Drive already mounted at /content/drive; to attempt to forcibly remount, call drive.mount("/content/drive", force_remount=True).


In [2]:
import pandas as pd
from sklearn.model_selection import train_test_split
from collections import Counter
import torch
from torch.utils.data import Dataset, DataLoader
import csv

In [3]:
def tokenizer(text):
    # Split the text into words based on whitespace
    return text.split()

def numericalize(text, vocab):
    # Convert text into a list of numbers according to the given vocabulary.
    # If a word is not in the vocabulary, the '<unk>' token index is used.
    return [vocab.get(word, vocab['<unk>']) for word in tokenizer(text)]

def pad_collate_fn(batch, pad_idx):
    # Custom collate function to pad sequences in a batch to the same length.
    texts, labels = zip(*batch)
    text_lens = [len(text) for text in texts]
    max_len = max(text_lens)
    # Create a tensor filled with pad index values.
    padded_texts = torch.full((len(texts), max_len), pad_idx, dtype=torch.long)
    for i, text in enumerate(texts):
        padded_texts[i, :text_lens[i]] = text
    return padded_texts, torch.tensor(labels, dtype=torch.float)

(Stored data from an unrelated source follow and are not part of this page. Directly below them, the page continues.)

/-- **FOUR-POINT DISPLAY, BOUNDED VERTEX SECOND, TILTED FORMAT** under `N(0,AAᵀ)`: `≤ 8β·√M₁·√√M₁`. [folklore] -/
theorem tilted_quad_vertex_second [Nonempty κ] (hΓop : (γop • (1 : Matrix ι ι ℝ) - A * Aᵀ).PosSemidef) (Y : Finset ι)
    (hUd : ∀ φ : EuclideanSpace ℝ ι, HasFDerivAt U (U' φ) φ) (hU'd : ∀ φ : EuclideanSpace ℝ ι, HasFDerivAt U' (U'' φ) φ) (hU''c : Continuous U'')
    (hκ₀ : 0 ≤ κ₀) (hκ₁ : 0 ≤ κ₁) (ha : 0 ≤ a) (hτ : 0 < τ) (hδ : 0 < δ) (hθ0 : 0 < θp) (hθ1 : θp < 1) (hκθ : (2 * κ₀ * (1 + τ) + 4 * δ) * γop ≤ θp)
    (hstab : ∀ φ : EuclideanSpace ℝ ι, -(κ₀ * ∑ x ∈ Y, φ x ^ 2) ≤ U φ) (hU'b : ∀ φ : EuclideanSpace ℝ ι, ‖U' φ‖ ≤ κ₁ * (a + ∑ x ∈ Y, φ x ^ 2))
    (hU''b : ∀ φ : EuclideanSpace ℝ ι, ‖U'' φ‖ ≤ κ₂) (hlam : 0 ≤ lam)
    (hUsec : ∀ s : ℝ, 0 ≤ s → s ≤ 1 → ∀ a b : EuclideanSpace ℝ ι, U ((1 - s) • a + s • b) - lam / 2 * (s * (1 - s)) * ∑ i, (a i - b i) ^ 2 ≤ (1 -
        s) * U a + s * U b)
    (hρ : lam * γop < 1) {P : EuclideanSpace ℝ ι → ℝ} {β : ℝ} (hβ : 0 ≤ β) (hP : ∀ φ, |P φ| ≤ β) (hPc : Continuous P) (ψ : EuclideanSpace ℝ ι) (x
        t s : ι) :
    |(((∫ ω : EuclideanSpace ℝ ι, exp (-U (ω + ψ)) ∂(multivariateGaussian 0 (A * Aᵀ)))⁻¹ * (∫ ω : EuclideanSpace ℝ ι, exp (-U (ω + ψ)) * ((U' (ω
        + ψ) (EuclideanSpace.single x (1 : ℝ)) - ((∫ ω : EuclideanSpace ℝ ι, exp (-U (ω + ψ)) ∂(multivariateGaussian 0 (A * Aᵀ)))⁻¹ * (∫ ω :
        EuclideanSpace ℝ ι, exp (-U (ω + ψ)) * U' (ω + ψ) (EuclideanSpace.single x (1 : ℝ)) ∂(multivariateGaussian 0 (A * Aᵀ))))) * (P (ω + ψ) -
        ((∫ ω : EuclideanSpace ℝ ι, exp (-U (ω + ψ)) ∂(multivariateGaussian 0 (A * Aᵀ)))⁻¹ * (∫ ω : EuclideanSpace ℝ ι, exp (-U (ω + ψ)) * P (ω +
        ψ) ∂(multivariateGaussian 0 (A * Aᵀ))))) * (U' (ω + ψ) (EuclideanSpace.single t (1 : ℝ)) - ((∫ ω : EuclideanSpace ℝ ι, exp (-U (ω + ψ))
        ∂(multivariateGaussian 0 (A * Aᵀ)))⁻¹ * (∫ ω : EuclideanSpace ℝ ι, exp (-U (ω + ψ)) * U' (ω + ψ) (EuclideanSpace.single t (1 : ℝ))
        ∂(multivariateGaussian 0 (A * Aᵀ))))) * (U' (ω + ψ) (EuclideanSpace.single s (1 : ℝ)) - ((∫ ω : EuclideanSpace ℝ ι, exp (-U (ω + ψ))
        ∂(multivariateGaussian 0 (A * Aᵀ)))⁻¹ * (∫ ω : EuclideanSpace ℝ ι, exp (-U (ω + ψ)) * U' (ω + ψ) (EuclideanSpace.single s (1 : ℝ))
        ∂(multivariateGaussian 0 (A * Aᵀ)))))) ∂(multivariateGaussian 0 (A * Aᵀ)))) - ((∫ ω : EuclideanSpace ℝ ι, exp (-U (ω + ψ))
        ∂(multivariateGaussian 0 (A * Aᵀ)))⁻¹ * (∫ ω : EuclideanSpace ℝ ι, exp (-U (ω + ψ)) * ((U' (ω + ψ) (EuclideanSpace.single x (1 : ℝ)) -
        ((∫ ω : EuclideanSpace ℝ ι, exp (-U (ω + ψ)) ∂(multivariateGaussian 0 (A * Aᵀ)))⁻¹ * (∫ ω : EuclideanSpace ℝ ι, exp (-U (ω + ψ)) * U' (ω
        + ψ) (EuclideanSpace.single x (1 : ℝ)) ∂(multivariateGaussian 0 (A * Aᵀ))))) * (P (ω + ψ) - ((∫ ω : EuclideanSpace ℝ ι, exp (-U (ω + ψ))
        ∂(multivariateGaussian 0 (A * Aᵀ)))⁻¹ * (∫ ω : EuclideanSpace ℝ ι, exp (-U (ω + ψ)) * P (ω + ψ) ∂(multivariateGaussian 0 (A * Aᵀ))))))
        ∂(multivariateGaussian 0 (A * Aᵀ)))) * ((∫ ω : EuclideanSpace ℝ ι, exp (-U (ω + ψ)) ∂(multivariateGaussian 0 (A * Aᵀ)))⁻¹ * (∫ ω :
        EuclideanSpace ℝ ι, exp (-U (ω + ψ)) * ((U' (ω + ψ) (EuclideanSpace.single t (1 : ℝ)) - ((∫ ω : EuclideanSpace ℝ ι, exp (-U (ω + ψ))
        ∂(multivariateGaussian 0 (A * Aᵀ)))⁻¹ * (∫ ω : EuclideanSpace ℝ ι, exp (-U (ω + ψ)) * U' (ω + ψ) (EuclideanSpace.single t (1 : ℝ))
        ∂(multivariateGaussian 0 (A * Aᵀ))))) * (U' (ω + ψ) (EuclideanSpace.single s (1 : ℝ)) - ((∫ ω : EuclideanSpace ℝ ι, exp (-U (ω + ψ))
        ∂(multivariateGaussian 0 (A * Aᵀ)))⁻¹ * (∫ ω : EuclideanSpace ℝ ι, exp (-U (ω + ψ)) * U' (ω + ψ) (EuclideanSpace.single s (1 : ℝ))
        ∂(multivariateGaussian 0 (A * Aᵀ)))))) ∂(multivariateGaussian 0 (A * Aᵀ)))) - ((∫ ω : EuclideanSpace ℝ ι, exp (-U (ω + ψ))
        ∂(multivariateGaussian 0 (A * Aᵀ)))⁻¹ * (∫ ω : EuclideanSpace ℝ ι, exp (-U (ω + ψ)) * ((U' (ω + ψ) (EuclideanSpace.single x (1 : ℝ)) -
        ((∫ ω : EuclideanSpace ℝ ι, exp (-U (ω + ψ)) ∂(multivariateGaussian 0 (A * Aᵀ)))⁻¹ * (∫ ω : EuclideanSpace ℝ ι, exp (-U (ω + ψ)) * U' (ω
        + ψ) (EuclideanSpace.single x (1 : ℝ)) ∂(multivariateGaussian 0 (A * Aᵀ))))) * (U' (ω + ψ) (EuclideanSpace.single t (1 : ℝ)) - ((∫ ω :
        EuclideanSpace ℝ ι, exp (-U (ω + ψ)) ∂(multivariateGaussian 0 (A * Aᵀ)))⁻¹ * (∫ ω : EuclideanSpace ℝ ι, exp (-U (ω + ψ)) * U' (ω + ψ)
        (EuclideanSpace.single t (1 : ℝ)) ∂(multivariateGaussian 0 (A * Aᵀ)))))) ∂(multivariateGaussian 0 (A * Aᵀ)))) * ((∫ ω : EuclideanSpace ℝ
        ι, exp (-U (ω + ψ)) ∂(multivariateGaussian 0 (A * Aᵀ)))⁻¹ * (∫ ω : EuclideanSpace ℝ ι, exp (-U (ω + ψ)) * ((P (ω + ψ) - ((∫ ω :
        EuclideanSpace ℝ ι, exp (-U (ω + ψ)) ∂(multivariateGaussian 0 (A * Aᵀ)))⁻¹ * (∫ ω : EuclideanSpace ℝ ι, exp (-U (ω + ψ)) * P (ω + ψ)
        ∂(multivariateGaussian 0 (A * Aᵀ))))) * (U' (ω + ψ) (EuclideanSpace.single s (1 : ℝ)) - ((∫ ω : EuclideanSpace ℝ ι, exp (-U (ω + ψ))
        ∂(multivariateGaussian 0 (A * Aᵀ)))⁻¹ * (∫ ω : EuclideanSpace ℝ ι, exp (-U (ω + ψ)) * U' (ω + ψ) (EuclideanSpace.single s (1 : ℝ))
        ∂(multivariateGaussian 0 (A * Aᵀ)))))) ∂(multivariateGaussian 0 (A * Aᵀ)))) - ((∫ ω : EuclideanSpace ℝ ι, exp (-U (ω + ψ))
        ∂(multivariateGaussian 0 (A * Aᵀ)))⁻¹ * (∫ ω : EuclideanSpace ℝ ι, exp (-U (ω + ψ)) * ((U' (ω + ψ) (EuclideanSpace.single x (1 : ℝ)) -
        ((∫ ω : EuclideanSpace ℝ ι, exp (-U (ω + ψ)) ∂(multivariateGaussian 0 (A * Aᵀ)))⁻¹ * (∫ ω : EuclideanSpace ℝ ι, exp (-U (ω + ψ)) * U' (ω
        + ψ) (EuclideanSpace.single x (1 : ℝ)) ∂(multivariateGaussian 0 (A * Aᵀ))))) * (U' (ω + ψ) (EuclideanSpace.single s (1 : ℝ)) - ((∫ ω :
        EuclideanSpace ℝ ι, exp (-U (ω + ψ)) ∂(multivariateGaussian 0 (A * Aᵀ)))⁻¹ * (∫ ω : EuclideanSpace ℝ ι, exp (-U (ω + ψ)) * U' (ω + ψ)
        (EuclideanSpace.single s (1 : ℝ)) ∂(multivariateGaussian 0 (A * Aᵀ)))))) ∂(multivariateGaussian 0 (A * Aᵀ)))) * ((∫ ω : EuclideanSpace ℝ
        ι, exp (-U (ω + ψ)) ∂(multivariateGaussian 0 (A * Aᵀ)))⁻¹ * (∫ ω : EuclideanSpace ℝ ι, exp (-U (ω + ψ)) * ((P (ω + ψ) - ((∫ ω :
        EuclideanSpace ℝ ι, exp (-U (ω + ψ)) ∂(multivariateGaussian 0 (A * Aᵀ)))⁻¹ * (∫ ω : EuclideanSpace ℝ ι, exp (-U (ω + ψ)) * P (ω + ψ)
        ∂(multivariateGaussian 0 (A * Aᵀ))))) * (U' (ω + ψ) (EuclideanSpace.single t (1 : ℝ)) - ((∫ ω : EuclideanSpace ℝ ι, exp (-U (ω + ψ))
        ∂(multivariateGaussian 0 (A * Aᵀ)))⁻¹ * (∫ ω : EuclideanSpace ℝ ι, exp (-U (ω + ψ)) * U' (ω + ψ) (EuclideanSpace.single t (1 : ℝ))
        ∂(multivariateGaussian 0 (A * Aᵀ)))))) ∂(multivariateGaussian 0 (A * Aᵀ)))))| ≤
      8 * β * (Real.sqrt (5 * (κ₂ ^ 4 * γop ^ 2) / (1 - lam * γop) ^ 2) * Real.sqrt (Real.sqrt (5 * (κ₂ ^ 4 * γop ^ 2) / (1 - lam * γop) ^ 2)))
        := by
  have hUc : Continuous U := continuous_iff_continuousAt.2 fun φ => (hUd φ).continuousAt
  have hU'c : Continuous U' := continuous_iff_continuousAt.2 fun φ => (hU'd φ).continuousAt
  have h := gibbs_quad_vertex_second hΓop Y hUd hU'd hU''c hκ₀ hκ₁ ha hτ hδ hθ0 hθ1 hκθ hstab hU'b hU''b hlam hUsec hρ hβ hP ψ x t s
  have hq := whitened_observable_bridge (U := U) hUc A ψ (p := fun φ => (U' φ (EuclideanSpace.single x (1 : ℝ)) - ∫ w', U' (matrixCLM A (WithLp.toLp
    2 w') + ψ) (EuclideanSpace.single x (1 : ℝ)) ∂((volume : Measure (κ → ℝ)).tilted fun z => -(1 / 2 * (z ⬝ᵥ z) + U (matrixCLM A (WithLp.toLp 2 z)
    + ψ)))) * (P φ - ∫ w', P (matrixCLM A (WithLp.toLp 2 w') + ψ) ∂((volume : Measure (κ → ℝ)).tilted fun z => -(1 / 2 * (z ⬝ᵥ z) + U (matrixCLM A
    (WithLp.toLp 2 z) + ψ)))) * (U' φ (EuclideanSpace.single t (1 : ℝ)) - ∫ w', U' (matrixCLM A (WithLp.toLp 2 w') + ψ) (EuclideanSpace.single t (1
    : ℝ)) ∂((volume : Measure (κ → ℝ)).tilted fun z => -(1 / 2 * (z ⬝ᵥ z) + U (matrixCLM A (WithLp.toLp 2 z) + ψ)))) * (U' φ (EuclideanSpace.single
    s (1 : ℝ)) - ∫ w', U' (matrixCLM A (WithLp.toLp 2 w') + ψ) (EuclideanSpace.single s (1 : ℝ)) ∂((volume : Measure (κ → ℝ)).tilted fun z => -(1 /
    2 * (z ⬝ᵥ z) + U (matrixCLM A (WithLp.toLp 2 z) + ψ))))) ((((((hU'c.clm_apply continuous_const)).sub continuous_const).mul ((hPc).sub
    continuous_const)).mul (((hU'c.clm_apply continuous_const)).sub continuous_const)).mul (((hU'c.clm_apply continuous_const)).sub
    continuous_const))
  beta_reduce at hq
  have hp01 := whitened_observable_bridge (U := U) hUc A ψ (p := fun φ => (U' φ (EuclideanSpace.single x (1 : ℝ)) - ∫ w', U' (matrixCLM A
    (WithLp.toLp 2 w') + ψ) (EuclideanSpace.single x (1 : ℝ)) ∂((volume : Measure (κ → ℝ)).tilted fun z => -(1 / 2 * (z ⬝ᵥ z) + U (matrixCLM A
    (WithLp.toLp 2 z) + ψ)))) * (P φ - ∫ w', P (matrixCLM A (WithLp.toLp 2 w') + ψ) ∂((volume : Measure (κ → ℝ)).tilted fun z => -(1 / 2 * (z ⬝ᵥ z)
    + U (matrixCLM A (WithLp.toLp 2 z) + ψ))))) ((((hU'c.clm_apply continuous_const)).sub continuous_const).mul ((hPc).sub continuous_const))
  beta_reduce at hp01
  have hp23 := whitened_observable_bridge (U := U) hUc A ψ (p := fun φ => (U' φ (EuclideanSpace.single t (1 : ℝ)) - ∫ w', U' (matrixCLM A
    (WithLp.toLp 2 w') + ψ) (EuclideanSpace.single t (1 : ℝ)) ∂((volume : Measure (κ → ℝ)).tilted fun z => -(1 / 2 * (z ⬝ᵥ z) + U (matrixCLM A
    (WithLp.toLp 2 z) + ψ)))) * (U' φ (EuclideanSpace.single s (1 : ℝ)) - ∫ w', U' (matrixCLM A (WithLp.toLp 2 w') + ψ) (EuclideanSpace.single s (1
    : ℝ)) ∂((volume : Measure (κ → ℝ)).tilted fun z => -(1 / 2 * (z ⬝ᵥ z) + U (matrixCLM A (WithLp.toLp 2 z) + ψ))))) ((((hU'c.clm_apply
    continuous_const)).sub continuous_const).mul (((hU'c.clm_apply continuous_const)).sub continuous_const))
  beta_reduce at hp23
  have hp02 := whitened_observable_bridge (U := U) hUc A ψ (p := fun φ => (U' φ (EuclideanSpace.single x (1 : ℝ)) - ∫ w', U' (matrixCLM A
    (WithLp.toLp 2 w') + ψ) (EuclideanSpace.single x (1 : ℝ)) ∂((volume : Measure (κ → ℝ)).tilted fun z => -(1 / 2 * (z ⬝ᵥ z) + U (matrixCLM A
    (WithLp.toLp 2 z) + ψ)))) * (U' φ (EuclideanSpace.single t (1 : ℝ)) - ∫ w', U' (matrixCLM A (WithLp.toLp 2 w') + ψ) (EuclideanSpace.single t (1
    : ℝ)) ∂((volume : Measure (κ → ℝ)).tilted fun z => -(1 / 2 * (z ⬝ᵥ z) + U (matrixCLM A (WithLp.toLp 2 z) + ψ))))) ((((hU'c.clm_apply
    continuous_const)).sub continuous_const).mul (((hU'c.clm_apply continuous_const)).sub continuous_const))
  beta_reduce at hp02
  have hp13 := whitened_observable_bridge (U := U) hUc A ψ (p := fun φ => (P φ - ∫ w', P (matrixCLM A (WithLp.toLp 2 w') + ψ) ∂((volume : Measure (κ
    → ℝ)).tilted fun z => -(1 / 2 * (z ⬝ᵥ z) + U (matrixCLM A (WithLp.toLp 2 z) + ψ)))) * (U' φ (EuclideanSpace.single s (1 : ℝ)) - ∫ w', U'
    (matrixCLM A (WithLp.toLp 2 w') + ψ) (EuclideanSpace.single s (1 : ℝ)) ∂((volume : Measure (κ → ℝ)).tilted fun z => -(1 / 2 * (z ⬝ᵥ z) + U
    (matrixCLM A (WithLp.toLp 2 z) + ψ))))) (((hPc).sub continuous_const).mul (((hU'c.clm_apply continuous_const)).sub continuous_const))
  beta_reduce at hp13
  have hp03 := whitened_observable_bridge (U := U) hUc A ψ (p := fun φ => (U' φ (EuclideanSpace.single x (1 : ℝ)) - ∫ w', U' (matrixCLM A
    (WithLp.toLp 2 w') + ψ) (EuclideanSpace.single x (1 : ℝ)) ∂((volume : Measure (κ → ℝ)).tilted fun z => -(1 / 2 * (z ⬝ᵥ z) + U (matrixCLM A
    (WithLp.toLp 2 z) + ψ)))) * (U' φ (EuclideanSpace.single s (1 : ℝ)) - ∫ w', U' (matrixCLM A (WithLp.toLp 2 w') + ψ) (EuclideanSpace.single s (1
    : ℝ)) ∂((volume : Measure (κ → ℝ)).tilted fun z => -(1 / 2 * (z ⬝ᵥ z) + U (matrixCLM A (WithLp.toLp 2 z) + ψ))))) ((((hU'c.clm_apply
    continuous_const)).sub continuous_const).mul (((hU'c.clm_apply continuous_const)).sub continuous_const))
  beta_reduce at hp03
  have hp12 := whitened_observable_bridge (U := U) hUc A ψ (p := fun φ => (P φ - ∫ w', P (matrixCLM A (WithLp.toLp 2 w') + ψ) ∂((volume : Measure (κ
    → ℝ)).tilted fun z => -(1 / 2 * (z ⬝ᵥ z) + U (matrixCLM A (WithLp.toLp 2 z) + ψ)))) * (U' φ (EuclideanSpace.single t (1 : ℝ)) - ∫ w', U'
    (matrixCLM A (WithLp.toLp 2 w') + ψ) (EuclideanSpace.single t (1 : ℝ)) ∂((volume : Measure (κ → ℝ)).tilted fun z => -(1 / 2 * (z ⬝ᵥ z) + U
    (matrixCLM A (WithLp.toLp 2 z) + ψ))))) (((hPc).sub continuous_const).mul (((hU'c.clm_apply continuous_const)).sub continuous_const))
  beta_reduce at hp12
  have hm0 := whitened_observable_bridge (U := U) hUc A ψ (p := fun φ => U' φ (EuclideanSpace.single x (1 : ℝ))) (hU'c.clm_apply continuous_const)
  beta_reduce at hm0
  have hm1 := whitened_observable_bridge (U := U) hUc A ψ (p := fun φ => P φ) hPc
  beta_reduce at hm1
  have hm2 := whitened_observable_bridge (U := U) hUc A ψ (p := fun φ => U' φ (EuclideanSpace.single t (1 : ℝ))) (hU'c.clm_apply continuous_const)
  beta_reduce at hm2
  have hm3 := whitened_observable_bridge (U := U) hUc A ψ (p := fun φ => U' φ (EuclideanSpace.single s (1 : ℝ))) (hU'c.clm_apply continuous_const)
  beta_reduce at hm3
  rw [hq, hp01, hp23, hp02, hp13, hp03, hp12, hm0, hm1, hm2, hm3] at h
  exact h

class TextDataset(Dataset):
    def __init__(self, texts, labels, vocab):
        # Initialize dataset with texts, labels and vocabulary
        self.texts = texts
        self.labels = labels
        self.vocab = vocab

    def __len__(self):
        # Return the total number of samples in the dataset
        return len(self.texts)

    def __getitem__(self, idx):
        # Retrieve the numericalized text and corresponding label for a given index
        text = numericalize(self.texts[idx], self.vocab)
        label = self.labels[idx]
        return torch.tensor(text), torch.tensor(label, dtype=torch.float)

In [4]:
class DataLoaderFactory():
    def __init__(self, csv_path, text_col='text', label_col='generated',
                 train_ratio=0.7, val_ratio=0.15, test_ratio=0.15, random_state=42,
                 batch_size_train=32, batch_size_val=32, batch_size_test=1):
        # Initialize factory with file path and various ratios for training, validation, and test sets.
        self.csv_path = csv_path
        self.text_col = text_col
        self.label_col = label_col

        # Check if the sum of ratios for train, validation, and test equals 1
        if abs(train_ratio + val_ratio + test_ratio - 1.0) > 1e-5:
            raise ValueError("Train, validation and test ratios must sum to 1.0")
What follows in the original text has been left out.